Every time I read/hear this I cringe.  If that is the case your data is
worthless to begin with so just delete it all right now.  You are
literally saying the same thing with your statement.  The difference is
that I _KNOW_ you drives will fail, or you'll lose an array due to
corruption, etc.  Your HTPC storage system will fail.  It's not an _IF_
but a _WHEN_ issue.  The question then becomes, what is the best
backup/restore strategy to fit HTPC needs.  Build another system with
similar technology and you have the same failure modes and risks as the
first.

Spinning Rust Disks (SRDs) are not a suitable long term backup/restore
solution.  What happens when your disk-to-disk backup server solution
drops an MD array for no reason such as just happened, _during_ a
restore operation?  Or you suffer a disk failure on the backup server
during a restore operation (which is very common today)?  Will your
backup server contain a 4 x 2 TB disk RAID 10 set?

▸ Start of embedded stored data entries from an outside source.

/-- **The form-domain ground-state hypotheses are the tree's notion for ζ (PROVED)**: a ground state of
the windowed Weil form (`IsWeilGroundState a U`) vanishing pointwise off `[-a, a]` lies in the class,
is normalised, and minimises the Rayleigh quotient of the full closed form of ζ's table
(`tableClosedForm a zetaTable = weilClosedForm a`) over the class — by the landed form-domain theorems
`stub_groundStateEnergy` / `stub_formDomainPos` (route WeilWindowFlow). [folklore] -/
theorem zeta_minimal_of_isWeilGroundState (ha : 0 < a) {U : ℝ → ℂ} (hU : IsWeilGroundState a U)
    (hUs : ∀ x, x ∉ Icc (-a) a → U x = 0) :
    coreAdm a U ∧ (∫ x, ‖U x‖ ^ 2 = (1 : ℝ)) ∧
      ∀ v : ℝ → ℂ, coreAdm a v →
        tableClosedForm a zetaTable U * (∫ x, ‖v x‖ ^ 2) ≤ tableClosedForm a zetaTable v := by
  obtain ⟨hE, hC2⟩ := stub_groundStateEnergy a U hU
  have hN : ∫ x, ‖U x‖ ^ 2 = (1 : ℝ) := hU.integral_norm_sq
  refine ⟨⟨hU.memLp, hUs, hE⟩, hN, fun v hv ↦ ?_⟩
  have hC1 := stub_formDomainPos a ha v hv.1 (Eventually.of_forall hv.2.1) hv.2.2
  have hNv : 0 ≤ ∫ x, ‖v x‖ ^ 2 := integral_nonneg fun x ↦ by positivity
  rw [PfPersistence.tableClosedForm_zetaTable, PfPersistence.tableClosedForm_zetaTable]
  unfold weilClosedForm
  rw [hN] at hC2 ⊢
  have h3 : (weilPoleForm U + weilDirichletEnergy a U - weilMarkovConstant a * 1) * ∫ x, ‖v x‖ ^ 2 ≤
      weilGroundEnergy a * ∫ x, ‖v x‖ ^ 2 :=
    mul_le_mul_of_nonneg_right (by linarith) hNv
  linarith

/-- **ζ carries form-domain ground states wherever it carries ground states (PROVED)**: the open-window
truncation `weilTrunc a u` of any ground state `u` of the windowed Weil form satisfies the three
form-domain ground-state hypotheses for ζ's table. [folklore] -/
theorem zeta_minimal_weilTrunc (ha : 0 < a) {u : ℝ → ℂ} (hu : IsWeilGroundState a u) :
    coreAdm a (weilTrunc a u) ∧ (∫ x, ‖weilTrunc a u x‖ ^ 2 = (1 : ℝ)) ∧
      ∀ v : ℝ → ℂ, coreAdm a v →
        tableClosedForm a zetaTable (weilTrunc a u) * (∫ x, ‖v x‖ ^ 2) ≤
          tableClosedForm a zetaTable v :=
  zeta_minimal_of_isWeilGroundState ha (isWeilGroundState_weilTrunc hu) fun x hx ↦
    weilTrunc_eq_zero u (by
      rcases not_and_or.1 (fun h ↦ hx ⟨h.1, h.2⟩ : ¬(-a ≤ x ∧ x ≤ a)) with h | h
      · exact le_abs.2 (Or.inr (by linarith [lt_of_not_ge h]))
      · exact le_abs.2 (Or.inl (lt_of_not_ge h).le))

end Zeta

end Summit.RiemannHypothesis.RiemannHypothesis.Theorems.PfPersistence

end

I'd suggest tape as the better solution to D2D in the HTPC case,
primarily based on cost and availability of library and media, and the
fact the disaster recover procedure is much easier and much more
straightforward:

8 drive LTO-2 autoloader

http://www.msrcglobal.com/p-216-af203a.aspx?gclid=CI789Mm_i6YCFQTrKgodIg0pnA&
http://h18000.www1.hp.com/products/quickspecs/11841_div/11841_div.HTML
Ultrium 448 drive
3.2 TB compressed max per library
U160 LVD/SE SCSI interface
172 GB/hour capacity -
"desktop" model
$650 USD

http://www.newegg.com/Product/Product.aspx?Item=N82E16816118057
$90 USD

http://www.newegg.com/Product/Product.aspx?Item=N82E16840999118
8 x $22 = $176 USD

Total = $916 + shipping

Using the correct backup strategy this should easily meet your needs.
The 8 tapes in the library will handle 75% of your RAW level 10 mdraid
device capacity.  Once a filesystem is laid down, and you take overhead
concerns into account, you won't be putting more than 3.2 TB of data on
it anyway (or, at least, you ...
From: Phil Turmel
Date: Sunday, December 26, 2010 - 10:35 pm

(Heh.  I name my systems after constellations, too.)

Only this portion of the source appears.